Let's see how this does on the test set.

In [None]:
train_error = np.mean(y != clf.predict(X))
test_error = np.mean(y_test != clf.predict(X_test))
print("train/test error (for optimal k): %g/%g" % (train_error, test_error))

## Classification on real datasets: MNIST

Finally, let us work with a real dataset! If you have already studied a bit of machine learning and statistics, you are probably familiar with the MNIST dataset of handwritten digits. It is one of the most famous datasets used for benchmarking clustering and classification algorithms.

It is also included in scikit-learn. Let's see how to get it.

In [None]:
from sklearn.datasets import fetch_mldata
mnist = fetch_mldata('MNIST original', data_home = ".")
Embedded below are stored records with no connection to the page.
import Summits.AnomalousDissipation.AnomalousDissipation.Theorems.SolenoidalFractalHomogenisationLagrangianStepFlatBilinearSlow
import HarnessLib

/-!
# K1L_D (stmt-AnomalousDissipation-27980), §9z glue v2: the TEMPLATE FACTS of a carrier level feeding the bookkeeping
# (helper; `--supports … --as helper`; lead-k1l-onelevel-p1 g5; memo L12 §3(a)(d))

For a template carrier `E` (the hypotheses (T1)–(T5) of the registered texts) at level `m+1`, with `ρ = N m / N (m+1)`, `ν = cellVisc (m+1)`,
`n = N (m+1)`: the real-arithmetic consequences the glue `cellInputs_BIL_of` consumes —
* `rho_facts` — `0 < ρ ≤ 1`, `ρ·Λ₀ ≤ 1`;
* `nu_le_rpow` — (T2) ⇒ `ν ≤ ρ^{1/4}`;
* `ceil_facts` — (T3) + `K ≤ E.K` + `ρ ≤ 1/16` (separation `Λ₀ ≥ 16`) ⇒ `⌈K/ν⌉ ≤ n` and `⌈K/ν⌉/n ≤ 2ρ^{1/4}` (resolution side condition and error term of (V_modEC));
* `theta_facts` — (T4) ⇒ `θ(m+1) ≤ θ₀` and `θ(m+1) ≤ θ₀·ρ^{1/16}`;
* `period_facts` — (T5) + `physPeriod_eq` ⇒ `(M·Wp/ν)/(a·τ) = physPeriod/τ` and `physPeriod ≤ ρ^{1/16}·R`.
Pure bookkeeping; NOT a proof of any registered stub, of the crux, or of AD; rung F-D1.A0.
-/

set_option linter.dupNamespace false  -- the summit-side namespace `Summit.AnomalousDissipation.AnomalousDissipation.…` repeats a component by design (D-0017)

noncomputable section

namespace Summit.AnomalousDissipation.AnomalousDissipation.Theorems.SolenoidalFractalHomogenisation.LagrangianStep.Z7Glue

open Literature.Analysis Literature.Analysis.FluidPDE Literature.Analysis.FunctionSpaces
open Literature.Analysis.FluidPDE.LatticeShear (LagrangianLatticeCarrier LatticeWord)
open Summit.AnomalousDissipation.AnomalousDissipation.Theorems.SolenoidalFractalHomogenisation.LagrangianRenormalisationStep (cellVisc_pos')

variable {k : ℕ}

/-- `0 < ρ ≤ 1` and `ρ·Λ₀ ≤ 1` for `ρ = N m / N (m+1)` under lacunarity `N m² ≤ N (m+1)` and separation `Λ₀ N m ≤ N (m+1)`. -/
theorem rho_facts (E : LagrangianLatticeCarrier k) (m : ℕ) {Λ₀ : ℕ} (hT1 : Λ₀ * E.N m ≤ E.N (m + 1)) (hN2 : E.N m ^ 2 ≤ E.N (m + 1)) :
    0 < (E.N m : ℝ) / E.N (m + 1) ∧ (E.N m : ℝ) / E.N (m + 1) ≤ 1 ∧ (E.N m : ℝ) / E.N (m + 1) * Λ₀ ≤ 1 := by
  have hN : (0:ℝ) < E.N (m + 1) := by exact_mod_cast E.N_pos (m + 1)
  have hNm : (0:ℝ) < E.N m := by exact_mod_cast E.N_pos m
  refine ⟨div_pos hNm hN, OneLevelSplit.rho_le_one hN2, ?_⟩
  have h' : ((Λ₀ : ℕ) : ℝ) * (E.N m : ℝ) ≤ (E.N (m + 1) : ℝ) := by exact_mod_cast hT1
  rw [div_mul_eq_mul_div, div_le_one hN]
  linarith [mul_comm ((Λ₀ : ℕ) : ℝ) (E.N m : ℝ)]

/-- (T2) ⇒ `ν ≤ ρ^{1/4}`. -/
theorem nu_le_rpow (E : LagrangianLatticeCarrier k) (m : ℕ)
    (hT2 : E.cellVisc (m + 1) * ((E.N (m + 1) : ℝ) / E.N m) ^ (1 / 4 : ℝ) ≤ 1) :
    E.cellVisc (m + 1) ≤ ((E.N m : ℝ) / E.N (m + 1)) ^ (1 / 4 : ℝ) := by
  set ρ : ℝ := (E.N m : ℝ) / E.N (m + 1) with hρ_def
  have hN : (0:ℝ) < E.N (m + 1) := by exact_mod_cast E.N_pos (m + 1)
  have hNm : (0:ℝ) < E.N m := by exact_mod_cast E.N_pos m
  have hρ0 : 0 < ρ := div_pos hNm hN
  have e : ((E.N (m + 1) : ℝ) / E.N m) = ρ⁻¹ := by rw [hρ_def, inv_div]
  rw [e, Real.inv_rpow hρ0.le] at hT2
  have hpos : 0 < ρ ^ (1 / 4 : ℝ) := Real.rpow_pos_of_pos hρ0 _
  calc E.cellVisc (m + 1) = E.cellVisc (m + 1) * (ρ ^ (1 / 4 : ℝ))⁻¹ * ρ ^ (1 / 4 : ℝ) := by field_simp
    _ ≤ 1 * ρ ^ (1 / 4 : ℝ) := mul_le_mul_of_nonneg_right hT2 hpos.le
    _ = ρ ^ (1 / 4 : ℝ) := one_mul _

/-- `16 ≤ x` ⇒ `2 ≤ x^{1/4}`. -/
theorem two_le_rpow_quarter {x : ℝ} (hx : 16 ≤ x) : 2 ≤ x ^ (1 / 4 : ℝ) := by
  have hx0 : 0 ≤ x := by linarith
  have h16 : (16:ℝ) ^ (1 / 4 : ℝ) = 2 := by
    rw [show (16:ℝ) = 2 ^ (4:ℝ) by norm_num, ← Real.rpow_mul (by norm_num)]
    norm_num
  rw [← h16]
  exact Real.rpow_le_rpow (by norm_num) hx (by norm_num)

/-- (T3) + `K ≤ E.K` + `ρ ≤ 1/16` ⇒ the resolution side condition `⌈K/ν⌉ ≤ n` and the error-term bound `⌈K/ν⌉/n ≤ 2ρ^{1/4}`. -/
theorem ceil_facts (E : LagrangianLatticeCarrier k) (m : ℕ) {K : ℝ} (hK0 : 0 ≤ K) (hKE : K ≤ E.K)
    (hρ16 : (E.N m : ℝ) / E.N (m + 1) ≤ 1 / 16)
    (hT3 : E.K * ((E.N (m + 1) : ℝ) / E.N m) ^ (1 / 4 : ℝ) ≤ ((E.N (m + 1) : ℝ) / E.N m) * E.cellVisc (m + 1)) :
    (⌈K / E.cellVisc (m + 1)⌉₊ : ℝ) ≤ E.N (m + 1) ∧
      (⌈K / E.cellVisc (m + 1)⌉₊ : ℝ) / E.N (m + 1) ≤ 2 * ((E.N m : ℝ) / E.N (m + 1)) ^ (1 / 4 : ℝ) := by
  set ν : ℝ := E.cellVisc (m + 1) with hν_def
  set ρ : ℝ := (E.N m : ℝ) / E.N (m + 1) with hρ_def
  set ρ' : ℝ := (E.N (m + 1) : ℝ) / E.N m with hρ'_def
  have hν : 0 < ν := cellVisc_pos' E.toFractalCarrierData (m + 1)
  have hN : (0:ℝ) < E.N (m + 1) := by exact_mod_cast E.N_pos (m + 1)
  have hNm1 : (1:ℝ) ≤ E.N m := by exact_mod_cast E.N_pos m
  have hNm : (0:ℝ) < E.N m := by linarith
  have hρ0 : 0 < ρ := div_pos hNm hN
  have hρρ' : ρ' = ρ⁻¹ := by rw [hρ_def, hρ'_def, inv_div]
  have hρ'16 : 16 ≤ ρ' := by
    rw [hρρ']
    exact (le_inv_comm₀ (by norm_num) hρ0).mpr (by rw [← one_div]; exact hρ16)
  have hρ'0 : 0 < ρ' := by linarith
  -- `ρ'^{1/4} ≥ 2`, `ρ' = ρ'^{1/4} · ρ'^{3/4}`
  have hq2 : 2 ≤ ρ' ^ (1 / 4 : ℝ) := two_le_rpow_quarter hρ'16
  have hq0 : 0 < ρ' ^ (1 / 4 : ℝ) := by linarith
  have hsplit : ρ' = ρ' ^ (1 / 4 : ℝ) * ρ' ^ (3 / 4 : ℝ) := by
    rw [← Real.rpow_add hρ'0]; norm_num
  -- `E.K ≤ ρ'^{3/4} ν`, hence `K/ν ≤ ρ'^{3/4}`
  have hKν : K / ν ≤ ρ' ^ (3 / 4 : ℝ) := by
    have h1 : E.K * ρ' ^ (1 / 4 : ℝ) ≤ (ρ' ^ (1 / 4 : ℝ) * ρ' ^ (3 / 4 : ℝ)) * ν := by rw [← hsplit]; exact hT3
    have h2 : E.K ≤ ρ' ^ (3 / 4 : ℝ) * ν := by
      have : E.K * ρ' ^ (1 / 4 : ℝ) ≤ (ρ' ^ (3 / 4 : ℝ) * ν) * ρ' ^ (1 / 4 : ℝ) := by linarith [h1]
      exact le_of_mul_le_mul_right this hq0
    rw [div_le_iff₀ hν]
    exact hKE.trans h2
  have hceil : (⌈K / ν⌉₊ : ℝ) ≤ ρ' ^ (3 / 4 : ℝ) + 1 :=
    ((Nat.ceil_lt_add_one (div_nonneg hK0 hν.le)).le).trans (by linarith)
  -- `ρ'^{3/4} + 1 ≤ ρ'`
  have h34 : ρ' ^ (3 / 4 : ℝ) * 2 ≤ ρ' := by
    calc ρ' ^ (3 / 4 : ℝ) * 2 ≤ ρ' ^ (3 / 4 : ℝ) * ρ' ^ (1 / 4 : ℝ) :=
          mul_le_mul_of_nonneg_left hq2 (Real.rpow_nonneg hρ'0.le _)
      _ = ρ' := by rw [mul_comm, ← hsplit]
  have hsum : ρ' ^ (3 / 4 : ℝ) + 1 ≤ ρ' := by linarith
  have hρ'N : ρ' ≤ E.N (m + 1) := by
    rw [hρ'_def, div_le_iff₀ hNm]
    nlinarith
  refine ⟨hceil.trans (hsum.trans hρ'N), ?_⟩
  -- `⌈K/ν⌉/n ≤ (ρ'^{3/4} + 1)/ρ' = ρ^{1/4} + ρ ≤ 2ρ^{1/4}`
  have hρ1 : ρ ≤ 1 := by linarith
  have h34ne : ρ' ^ (3 / 4 : ℝ) ≠ 0 := (Real.rpow_pos_of_pos hρ'0 _).ne'
  have hinv4 : (ρ' ^ (3 / 4 : ℝ)) / ρ' = ρ ^ (1 / 4 : ℝ) := by
    calc (ρ' ^ (3 / 4 : ℝ)) / ρ' = ρ' ^ (3 / 4 : ℝ) / (ρ' ^ (1 / 4 : ℝ) * ρ' ^ (3 / 4 : ℝ)) := by rw [← hsplit]
      _ = (ρ' ^ (1 / 4 : ℝ))⁻¹ := by field_simp
      _ = (ρ'⁻¹) ^ (1 / 4 : ℝ) := by rw [Real.inv_rpow hρ'0.le]
      _ = ρ ^ (1 / 4 : ℝ) := by rw [hρρ', inv_inv]
  have hρle : ρ ≤ ρ ^ (1 / 4 : ℝ) := by
    have := Real.rpow_le_rpow_of_exponent_ge hρ0 hρ1 (by norm_num : (1 / 4 : ℝ) ≤ 1)
    rwa [Real.rpow_one] at this
  calc (⌈K / ν⌉₊ : ℝ) / E.N (m + 1) ≤ (ρ' ^ (3 / 4 : ℝ) + 1) / E.N (m + 1) := div_le_div_of_nonneg_right hceil hN.le
    _ ≤ (ρ' ^ (3 / 4 : ℝ) + 1) / ρ' := div_le_div_of_nonneg_left (by positivity) hρ'0 hρ'N
    _ = (ρ' ^ (3 / 4 : ℝ)) / ρ' + 1 / ρ' := by rw [add_div]
    _ = ρ ^ (1 / 4 : ℝ) + ρ := by rw [hinv4, hρρ', div_inv_eq_mul, one_mul]
    _ ≤ 2 * ρ ^ (1 / 4 : ℝ) := by linarith

/-- (T4) ⇒ `θ(m+1) ≤ θ₀·ρ^{1/16}` and `θ(m+1) ≤ θ₀`. -/
theorem theta_facts (E : LagrangianLatticeCarrier k) (m : ℕ) {θ₀ : ℝ} (hN2 : E.N m ^ 2 ≤ E.N (m + 1))
    (hT4 : E.θ (m + 1) * ((E.N (m + 1) : ℝ) / E.N m) ^ (1 / 16 : ℝ) ≤ θ₀) :
    E.θ (m + 1) ≤ θ₀ * ((E.N m : ℝ) / E.N (m + 1)) ^ (1 / 16 : ℝ) ∧ E.θ (m + 1) ≤ θ₀ := by
  set ρ : ℝ := (E.N m : ℝ) / E.N (m + 1) with hρ_def
  have hN : (0:ℝ) < E.N (m + 1) := by exact_mod_cast E.N_pos (m + 1)
  have hNm : (0:ℝ) < E.N m := by exact_mod_cast E.N_pos m
  have hρ0 : 0 < ρ := div_pos hNm hN
  have hρ1 : ρ ≤ 1 := OneLevelSplit.rho_le_one hN2
  have hθ : 0 < E.θ (m + 1) := E.θ_pos (m + 1)
  have e : ((E.N (m + 1) : ℝ) / E.N m) = ρ⁻¹ := by rw [hρ_def, inv_div]
  rw [e, Real.inv_rpow hρ0.le] at hT4
  have hpos : 0 < ρ ^ (1 / 16 : ℝ) := Real.rpow_pos_of_pos hρ0 _
  have h1 : E.θ (m + 1) ≤ θ₀ * ρ ^ (1 / 16 : ℝ) := by
    calc E.θ (m + 1) = E.θ (m + 1) * (ρ ^ (1 / 16 : ℝ))⁻¹ * ρ ^ (1 / 16 : ℝ) := by field_simp
      _ ≤ θ₀ * ρ ^ (1 / 16 : ℝ) := mul_le_mul_of_nonneg_right hT4 hpos.le
  have hρ16 : ρ ^ (1 / 16 : ℝ) ≤ 1 := Real.rpow_le_one hρ0.le hρ1 (by norm_num)
  have hθ₀ : 0 ≤ θ₀ := le_trans (by positivity) hT4
  exact ⟨h1, h1.trans (by nlinarith)⟩

/-- (T5) + `physPeriod_eq` ⇒ the cell period over a cell window is the physical ratio, and `physPeriod ≤ ρ^{1/16}·R`. -/
theorem period_facts (E : LagrangianLatticeCarrier k) (m : ℕ) {W : LatticeWord k} {M : ℝ} {hM : 0 < M} (hdes : E.design = W.stretch M hM)
    (hT5 : ((E.N (m + 1) : ℝ) / E.N m) ^ (1 / 16 : ℝ) * E.physPeriod (m + 1) ≤ E.refresh (m + 1)) (τ : ℝ) :
    (M * W.period / E.cellVisc (m + 1)) / (E.a (m + 1) * τ) = E.physPeriod (m + 1) / τ ∧
      E.physPeriod (m + 1) ≤ ((E.N m : ℝ) / E.N (m + 1)) ^ (1 / 16 : ℝ) * E.refresh (m + 1) ∧ 0 < E.physPeriod (m + 1) := by
  set ρ : ℝ := (E.N m : ℝ) / E.N (m + 1) with hρ_def
  have hN : (0:ℝ) < E.N (m + 1) := by exact_mod_cast E.N_pos (m + 1)
  have hNm : (0:ℝ) < E.N m := by exact_mod_cast E.N_pos m
  have hρ0 : 0 < ρ := div_pos hNm hN
  have hν : 0 < E.cellVisc (m + 1) := cellVisc_pos' E.toFractalCarrierData (m + 1)
  have ha : 0 < E.a (m + 1) := E.a_pos (m + 1)
  have hP : E.physPeriod (m + 1) = M * W.period / (E.cellVisc (m + 1) * E.a (m + 1)) := by
    rw [show E.physPeriod (m + 1) = E.toFractalCarrierData.physPeriod (m + 1) from rfl, physPeriod_eq E.toFractalCarrierData hdes (m + 1)]
  have hWp : 0 < W.period := PermissibleCarrier.period_pos W
  refine ⟨?_, ?_, by rw [hP]; positivity⟩
  · rw [hP]
    rcases eq_or_ne τ 0 with hτ | hτ
    · rw [hτ]; simp
    · field_simp
  · have e : ((E.N (m + 1) : ℝ) / E.N m) = ρ⁻¹ := by rw [hρ_def, inv_div]
    rw [e, Real.inv_rpow hρ0.le] at hT5
    have hpos : 0 < ρ ^ (1 / 16 : ℝ) := Real.rpow_pos_of_pos hρ0 _
    calc E.physPeriod (m + 1) = ρ ^ (1 / 16 : ℝ) * ((ρ ^ (1 / 16 : ℝ))⁻¹ * E.physPeriod (m + 1)) := by field_simp
      _ ≤ ρ ^ (1 / 16 : ℝ) * E.refresh (m + 1) := mul_le_mul_of_nonneg_left hT5 hpos.le

end Summit.AnomalousDissipation.AnomalousDissipation.Theorems.SolenoidalFractalHomogenisation.LagrangianStep.Z7Glue

end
Let's take a look at the data to see how it looks like.

In [None]:
X = mnist.data
y = mnist.target
print(X.shape)
print(y.shape)

n_samples, n_features = np.shape(X)

# Plot a sample
plt.imshow(X[20000, :].reshape((int(np.sqrt(n_features)), -1)), cmap="gray")

# Partition set into train/test
samples = np.random.randint(60000, size = 1000)
X_train, y_train = X[samples, :], y[samples]
X_test, y_test = X[60000:, :], y[60000:]

In [None]:
clf = neighbors.KNeighborsClassifier(n_neighbors=5)
clf.fit(X_train, y_train)

train_error = 1. - clf.score(X_train, y_train)
test_error = 1. - clf.score(X_test, y_test)
print("train/test error: %g/%g" % (train_error, test_error))

This is good but not so much... It's quite slow, to start with. 

Let us look at the misclassified samples.

In [None]:
errors = np.where(y_train != clf.predict(X_train))[0]
print(errors)

fig, axs = plt.subplots(2, 2)
axs[0, 0].imshow(X_train[errors[0], :].reshape((int(np.sqrt(n_features)), -1)), cmap="gray")
axs[0, 0].set_title("predicted label: %d" % (clf.predict(X_train[errors[0], :].reshape(1, -1))))
axs[0, 1].imshow(X_train[errors[1], :].reshape((int(np.sqrt(n_features)), -1)), cmap="gray")
axs[0, 1].set_title("predicted label: %d" % (clf.predict(X_train[errors[1], :].reshape(1, -1))))
axs[1, 0].imshow(X_train[errors[2], :].reshape((int(np.sqrt(n_features)), -1)), cmap="gray")
axs[1, 0].set_title("predicted label: %d" % (clf.predict(X_train[errors[2], :].reshape(1, -1))))
axs[1, 1].imshow(X_train[errors[3], :].reshape((int(np.sqrt(n_features)), -1)), cmap="gray")
axs[1, 1].set_title("predicted label: %d" % (clf.predict(X_train[errors[3], :].reshape(1, -1))))

Before we ran $k$-NN on only two dimensions; now our vectors are much larger, they actually have 784 dimensions. It is expected that local methods such as $k$-NN don't work as well once we have gone to large dimensions. Why is that?

Tip: note that the amount of samples needed to cover a certain fraction of the space grows exponentially with the dimension!